I don't know how I feel as this anniversary approaches. Part of me is missing. I no longer receive a  news report about all the horrible things happening in the world. Nor do I know if the sun will shine. I no longer have a sound man, a confidant, a companion. I see older couples holding hands or chatting away and I am angry. Rob and I thought we'd have more time - at least until we were eighty. He wanted to return to Japan with me and now I must go alone and I am a little scared. 

I trusted him, even when he infuriated me. He spent so many hours, worrying about his ailments. He  could have been loving me. His death has brought home that one day I will die and leave a pile of stuff. I would like to leave as little as possible for my children to dispose of. In turn, this makes me question what is important, what do I need, what do I love.

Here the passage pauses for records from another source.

import Mathlib
import Summits.Ventures.DiscreteObjects.Mahler.TaylorJet

/-!
# Taylor jets at the origin: products, rotations and rotation averages (venture `DiscreteObjects`, target L)

Cell `pub-namedobj`, seat `pub-namedobj-mahler` (gen 8). Framing: lottery ticket; floor = certified
bounds/negative ranges.

Continuation of `TaylorJet.lean` (infrastructure for the in-tree proof of Smyth's theorem,
[McKee–Smyth, *Around the Unit Circle*, Thm 12.1]):

* `jetPoly F N` — the Taylor polynomial of order `< N`; `eval_eq_sum_range_add_pow_mul` splits the
  evaluation of any complex polynomial at order `N`;
* `jetCoeff_mul` — the Cauchy product rule for Taylor coefficients of a product of two functions
  holomorphic on a disc; `jetCoeff_pow_mul` — multiplication by `z^k` shifts coefficients;
* `jetCoeff_comp_mul_left` — coefficients of `z ↦ F(ω z)` (`‖ω‖ = 1`) are `ωⁿ · jetCoeff F n`;
* `jetCoeff_rotAvg` — the rotation average `z ↦ k⁻¹ Σ_{j<k} F(ωʲ z)` over the `k`-th roots of unity keeps
  exactly the coefficients of index divisible by `k` ([McKee–Smyth, Prop. 12.7]).
-/

namespace Summit.Ventures.DiscreteObjects.Mahler

open Polynomial Metric Filter Topology Asymptotics Finset

noncomputable section

/-! ### Locality -/

/-- Taylor coefficients only depend on the function on the disc: if `F'` agrees with a function `F`
holomorphic on `ball 0 r` there, then their coefficients agree. -/
theorem jetCoeff_congr {r : ℝ} (hr : 0 < r) {F F' : ℂ → ℂ} (hF : DifferentiableOn ℂ F (ball 0 r))
    (h : ∀ z ∈ ball (0 : ℂ) r, F' z = F z) (n : ℕ) : jetCoeff F' n = jetCoeff F n :=
  jetCoeff_unique' hr (F := F') (hF.congr h) (continuousAt_jetTail hr hF (n + 1))
    (fun z hz => by rw [h z hz]; exact jet_eq F (n + 1) z) n (Nat.lt_add_one n)

/-! ### Products -/

/-- The Taylor polynomial of order `< N`. -/
def jetPoly (F : ℂ → ℂ) (N : ℕ) : ℂ[X] := ∑ n ∈ range N, C (jetCoeff F n) * X ^ n

/-- Coefficients of the Taylor polynomial. -/
theorem coeff_jetPoly (F : ℂ → ℂ) (N n : ℕ) :
    (jetPoly F N).coeff n = if n < N then jetCoeff F n else 0 := by
  rw [jetPoly, finsetSum_coeff]
  simp only [coeff_C_mul_X_pow]
  split_ifs with h
  · rw [Finset.sum_eq_single_of_mem n (Finset.mem_range.mpr h)]
    · simp
    · intro m _ hm; simp [Ne.symm hm]
  · apply Finset.sum_eq_zero
    intro m hm
    have : n ≠ m := by intro e; subst e; exact h (Finset.mem_range.mp hm)
    simp [this]

/-- Evaluation of the Taylor polynomial. -/
theorem eval_jetPoly (F : ℂ → ℂ) (N : ℕ) (z : ℂ) :
    (jetPoly F N).eval z = ∑ n ∈ range N, jetCoeff F n * z ^ n := by
  simp [jetPoly, eval_finsetSum]

/-- The Taylor polynomial of order `< N` has degree `< N`. -/
theorem degree_jetPoly_lt (F : ℂ → ℂ) (N : ℕ) : (jetPoly F N).degree < N := by
  rw [degree_lt_iff_coeff_zero]
  intro m hm
  rw [coeff_jetPoly, if_neg (by omega)]

/-- Evaluation of a complex polynomial split at order `N`:
`R(z) = Σ_{n<N} R.coeff n zⁿ + z^N · (R /ₘ X^N)(z)`. -/
theorem eval_eq_sum_range_add_pow_mul (R : ℂ[X]) (N : ℕ) (z : ℂ) :
    R.eval z = (∑ n ∈ range N, R.coeff n * z ^ n) + z ^ N * (R /ₘ X ^ N).eval z := by
  have hmonic : (X ^ N : ℂ[X]).Monic := monic_X_pow N
  have hsplit : R %ₘ X ^ N + X ^ N * (R /ₘ X ^ N) = R := modByMonic_add_div R (X ^ N)
  have hdeg : (R %ₘ X ^ N).degree < N := by
    have := degree_modByMonic_lt R hmonic
    rwa [degree_X_pow] at this
  have hcoeff : ∀ n < N, (R %ₘ X ^ N).coeff n = R.coeff n := by
    intro n hn
    conv_rhs => rw [← hsplit]
    rw [coeff_add, coeff_X_pow_mul', if_neg (by omega), add_zero]
  have heval : (R %ₘ X ^ N).eval z = ∑ n ∈ range N, R.coeff n * z ^ n := by
    rcases Nat.eq_zero_or_pos N with hN | hN
    · subst hN
      have : R %ₘ X ^ 0 = 0 := by
        rw [pow_zero]; exact modByMonic_one R
      rw [this]; simp
    · have hnat : (R %ₘ X ^ N).natDegree < N := by
        by_cases h0 : R %ₘ X ^ N = 0
        · rw [h0, natDegree_zero]; exact hN
        · exact (natDegree_lt_iff_degree_lt h0).mpr hdeg
      rw [eval_eq_sum_range' hnat]
      exact Finset.sum_congr rfl (fun n hn => by rw [hcoeff n (Finset.mem_range.mp hn)])
  conv_lhs => rw [← hsplit]
  rw [eval_add, eval_mul, eval_pow, eval_X, heval]

/-- **Product rule for Taylor coefficients** (Cauchy product). -/
theorem jetCoeff_mul {r : ℝ} (hr : 0 < r) {F G : ℂ → ℂ} (hF : DifferentiableOn ℂ F (ball 0 r))
    (hG : DifferentiableOn ℂ G (ball 0 r)) (n : ℕ) :
    jetCoeff (fun z => F z * G z) n =
      ∑ ij ∈ antidiagonal n, jetCoeff F ij.1 * jetCoeff G ij.2 := by
  set N := n + 1 with hN
  set R : ℂ[X] := jetPoly F N * jetPoly G N with hR
  have hRcoeff : ∀ m < N, R.coeff m = ∑ ij ∈ antidiagonal m, jetCoeff F ij.1 * jetCoeff G ij.2 := by
    intro m hm
    rw [hR, coeff_mul]
    apply Finset.sum_congr rfl
    intro ij hij
    have h : ij.1 + ij.2 = m := by simpa using hij
    rw [coeff_jetPoly, coeff_jetPoly, if_pos (by omega), if_pos (by omega)]
  -- the remainder
  set ψ := jetTail F N
  set χ := jetTail G N
  set Θ : ℂ → ℂ := fun z => (R /ₘ X ^ N).eval z + (jetPoly F N).eval z * χ z +
    ψ z * (jetPoly G N).eval z + z ^ N * (ψ z * χ z) with hΘ
  have hΘc : ContinuousAt Θ 0 := by
    have h1 : ContinuousAt ψ 0 := continuousAt_jetTail hr hF N
    have h2 : ContinuousAt χ 0 := continuousAt_jetTail hr hG N
    have h3 : ContinuousAt (fun z => (R /ₘ X ^ N).eval z) 0 := (Polynomial.continuous _).continuousAt
    have h4 : ContinuousAt (fun z => (jetPoly F N).eval z) 0 := (Polynomial.continuous _).continuousAt
    have h5 : ContinuousAt (fun z => (jetPoly G N).eval z) 0 := (Polynomial.continuous _).continuousAt
    simp only [hΘ]
    fun_prop
  have hexp : ∀ z ∈ ball (0 : ℂ) r, F z * G z = (∑ m ∈ range N, R.coeff m * z ^ m) + z ^ N * Θ z := by
    intro z _
    have eF := jet_eq F N z
    have eG := jet_eq G N z
    rw [← eval_jetPoly] at eF eG
    have eR : (jetPoly F N).eval z * (jetPoly G N).eval z = R.eval z := by rw [hR, eval_mul]
    rw [eF, eG]
    have := eval_eq_sum_range_add_pow_mul R N z
    simp only [hΘ]
    linear_combination eR + this
  have h := jetCoeff_unique' hr (F := fun z => F z * G z) (hF.mul hG) hΘc hexp n (by omega)
  rw [h, hRcoeff n (by omega)]

/-- Product with a fixed power of `z`: shifts the coefficients. -/
theorem jetCoeff_pow_mul {r : ℝ} (hr : 0 < r) {F : ℂ → ℂ} (hF : DifferentiableOn ℂ F (ball 0 r))
    (k n : ℕ) : jetCoeff (fun z => z ^ k * F z) (n + k) = jetCoeff F n := by
  have hψ : ContinuousAt (jetTail F (n + 1)) 0 := continuousAt_jetTail hr hF _
  have hd : DifferentiableOn ℂ (fun z => z ^ k * F z) (ball 0 r) := by
    exact (differentiableOn_id.pow k).mul hF
  refine jetCoeff_unique' (N := n + k + 1) (c := fun m => if k ≤ m then jetCoeff F (m - k) else 0)
    hr hd hψ ?_ (n + k) (by omega) |>.trans (by simp)
  intro z _
  rw [jet_eq F (n + 1) z, mul_add, Finset.mul_sum]
  have hsplit : ∑ m ∈ range (n + k + 1), (if k ≤ m then jetCoeff F (m - k) else 0) * z ^ m =
      ∑ m ∈ range (n + 1), z ^ k * (jetCoeff F m * z ^ m) := by
    have : range (n + k + 1) = range k ∪ Finset.image (fun m => m + k) (range (n + 1)) := by
      ext m
      simp only [Finset.mem_union, Finset.mem_range, Finset.mem_image]
      constructor
      · intro hm
        by_cases hmk : m < k
        · exact Or.inl hmk
        · exact Or.inr ⟨m - k, by omega, by omega⟩
      · rintro (hm | ⟨a, ha, rfl⟩) <;> omega
    rw [this, Finset.sum_union]
    · rw [Finset.sum_eq_zero (fun m hm => by
        rw [if_neg (by have := Finset.mem_range.mp hm; omega), zero_mul])]
      rw [zero_add, Finset.sum_image (fun a _ b _ h => by omega)]
      apply Finset.sum_congr rfl
      intro m _
      rw [if_pos (by omega), Nat.add_sub_cancel, pow_add]; ring
    · rw [Finset.disjoint_left]
      intro m hm hm'
      simp only [Finset.mem_range, Finset.mem_image] at hm hm'
      obtain ⟨a, _, ha⟩ := hm'
      omega
  rw [hsplit]; ring

/-! ### Rotations and rotation averages -/

/-- `z ↦ F(ω z)` is holomorphic on the disc when `‖ω‖ = 1`. -/
theorem differentiableOn_comp_mul_left {F : ℂ → ℂ} {ω : ℂ} (hω : ‖ω‖ = 1) {r : ℝ}
    (hF : DifferentiableOn ℂ F (ball 0 r)) : DifferentiableOn ℂ (fun z => F (ω * z)) (ball 0 r) := by
  have hmul : DifferentiableOn ℂ (fun z : ℂ => ω * z) (ball 0 r) := by fun_prop
  refine hF.comp hmul ?_
  intro z hz
  simp only [mem_ball, dist_zero_right] at hz ⊢
  rw [norm_mul, hω, one_mul]; exact hz

/-- Coefficients of `z ↦ F(ω z)` for `‖ω‖ = 1`: `ωⁿ · jetCoeff F n`. -/
theorem jetCoeff_comp_mul_left {r : ℝ} (hr : 0 < r) {F : ℂ → ℂ} (hF : DifferentiableOn ℂ F (ball 0 r))
    {ω : ℂ} (hω : ‖ω‖ = 1) (n : ℕ) : jetCoeff (fun z => F (ω * z)) n = ω ^ n * jetCoeff F n := by
  have hψ : ContinuousAt (fun z => ω ^ (n + 1) * jetTail F (n + 1) (ω * z)) 0 := by
    have h1 : ContinuousAt (jetTail F (n + 1)) (ω * 0) := by
      rw [mul_zero]; exact continuousAt_jetTail hr hF _
    have h2 : ContinuousAt (fun z : ℂ => ω * z) 0 := by fun_prop
    exact continuousAt_const.mul (ContinuousAt.comp (g := jetTail F (n + 1)) h1 h2)
  refine jetCoeff_unique' (N := n + 1) (c := fun m => ω ^ m * jetCoeff F m) hr
    (differentiableOn_comp_mul_left hω hF) hψ ?_ n (Nat.lt_add_one n)
  intro z _
  rw [jet_eq F (n + 1) (ω * z)]
  simp only [mul_pow]
  have : ∀ m ∈ range (n + 1), jetCoeff F m * (ω ^ m * z ^ m) = ω ^ m * jetCoeff F m * z ^ m := by
    intro m _; ring
  rw [Finset.sum_congr rfl this]; ring

/-- Character sums over the `k`-th roots of unity. -/
theorem sum_pow_mul_eq {k : ℕ} {ω : ℂ} (hω : IsPrimitiveRoot ω k) (n : ℕ) :
    ∑ j ∈ range k, (ω ^ j) ^ n = if k ∣ n then (k : ℂ) else 0 := by
  have h : ∀ j ∈ range k, (ω ^ j) ^ n = (ω ^ n) ^ j := by
    intro j _; rw [← pow_mul, ← pow_mul, mul_comm]
  rw [Finset.sum_congr rfl h]
  split_ifs with hdvd
  · have : ω ^ n = 1 := (hω.pow_eq_one_iff_dvd n).mpr hdvd
    simp [this]
  · have hne : ω ^ n ≠ 1 := fun e => hdvd ((hω.pow_eq_one_iff_dvd n).mp e)
    have hk1 : (ω ^ n) ^ k = 1 := by rw [← pow_mul, mul_comm, pow_mul, hω.pow_eq_one, one_pow]
    rw [geom_sum_eq hne, hk1, sub_self, zero_div]

/-- **Rotation average.** For `ω` a primitive `k`-th root of unity the function
`z ↦ k⁻¹ Σ_{j<k} F(ωʲ z)` has Taylor coefficients `jetCoeff F n` for `k ∣ n` and `0` otherwise. -/
theorem jetCoeff_rotAvg {r : ℝ} (hr : 0 < r) {F : ℂ → ℂ} (hF : DifferentiableOn ℂ F (ball 0 r))
    {k : ℕ} (hk : 1 ≤ k) {ω : ℂ} (hω : IsPrimitiveRoot ω k) (n : ℕ) :
    jetCoeff (fun z => (k : ℂ)⁻¹ * ∑ j ∈ range k, F (ω ^ j * z)) n =
      if k ∣ n then jetCoeff F n else 0 := by
  have hω1 : ‖ω‖ = 1 := hω.norm'_eq_one (by omega)
  have hωj : ∀ j : ℕ, ‖ω ^ j‖ = 1 := fun j => by rw [norm_pow, hω1, one_pow]
  have hdj : ∀ j : ℕ, DifferentiableOn ℂ (fun z => F (ω ^ j * z)) (ball 0 r) :=
    fun j => differentiableOn_comp_mul_left (hωj j) hF
  -- coefficients of the sum, by induction over the number of summands via linearity
  have hsum : ∀ (s : Finset ℕ), jetCoeff (fun z => ∑ j ∈ s, F (ω ^ j * z)) n =
      ∑ j ∈ s, (ω ^ j) ^ n * jetCoeff F n := by
    intro s
    induction s using Finset.induction_on with
    | empty => simp [jetCoeff_const]
    | insert a s ha ih =>
      have hds : DifferentiableOn ℂ (fun z => ∑ j ∈ s, F (ω ^ j * z)) (ball 0 r) :=
        DifferentiableOn.fun_sum (u := s) (fun j _ => hdj j)
      rw [Finset.sum_insert ha]
      have e : (fun z => ∑ j ∈ insert a s, F (ω ^ j * z)) =
          fun z => F (ω ^ a * z) + ∑ j ∈ s, F (ω ^ j * z) := by
        funext z; rw [Finset.sum_insert ha]
      rw [e, jetCoeff_add hr (hdj a) hds, ih, jetCoeff_comp_mul_left hr hF (hωj a)]
  have hdS : DifferentiableOn ℂ (fun z => ∑ j ∈ range k, F (ω ^ j * z)) (ball 0 r) :=
    DifferentiableOn.fun_sum (u := range k) (fun j _ => hdj j)
  rw [jetCoeff_const_mul hr hdS, hsum, ← Finset.sum_mul, sum_pow_mul_eq hω n]
  have hk0 : (k : ℂ) ≠ 0 := by exact_mod_cast (show k ≠ 0 by omega)
  split_ifs
  · field_simp
  · simp

end

end Summit.Ventures.DiscreteObjects.Mahler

When I was in London recently, I went to the Royal Academy to see the work of Angelica Kaufmann, a Swiss Neoclassical painter and what I loved most was the fashion - rich fabrics on the men and delicate flowing dresses on the women. Both sexes' garments were trimmed with gorgeous intricately-pattered lace. After, I went shopping and found a net crinoline  (like a long ballet tutu) and bought it. The other night, when I was going out to dinner, I felt drab and listless, I decided to wear my crinoline skirt under a long linen coat and walk the several kilometers to the location. The evening turned out to be a great escape - more than one glimpse of beauty. 

I am beginning to accept that Rob is no longer - not that I find it easy or like it. I don't but now I have to discover how to live alone and find pleasure.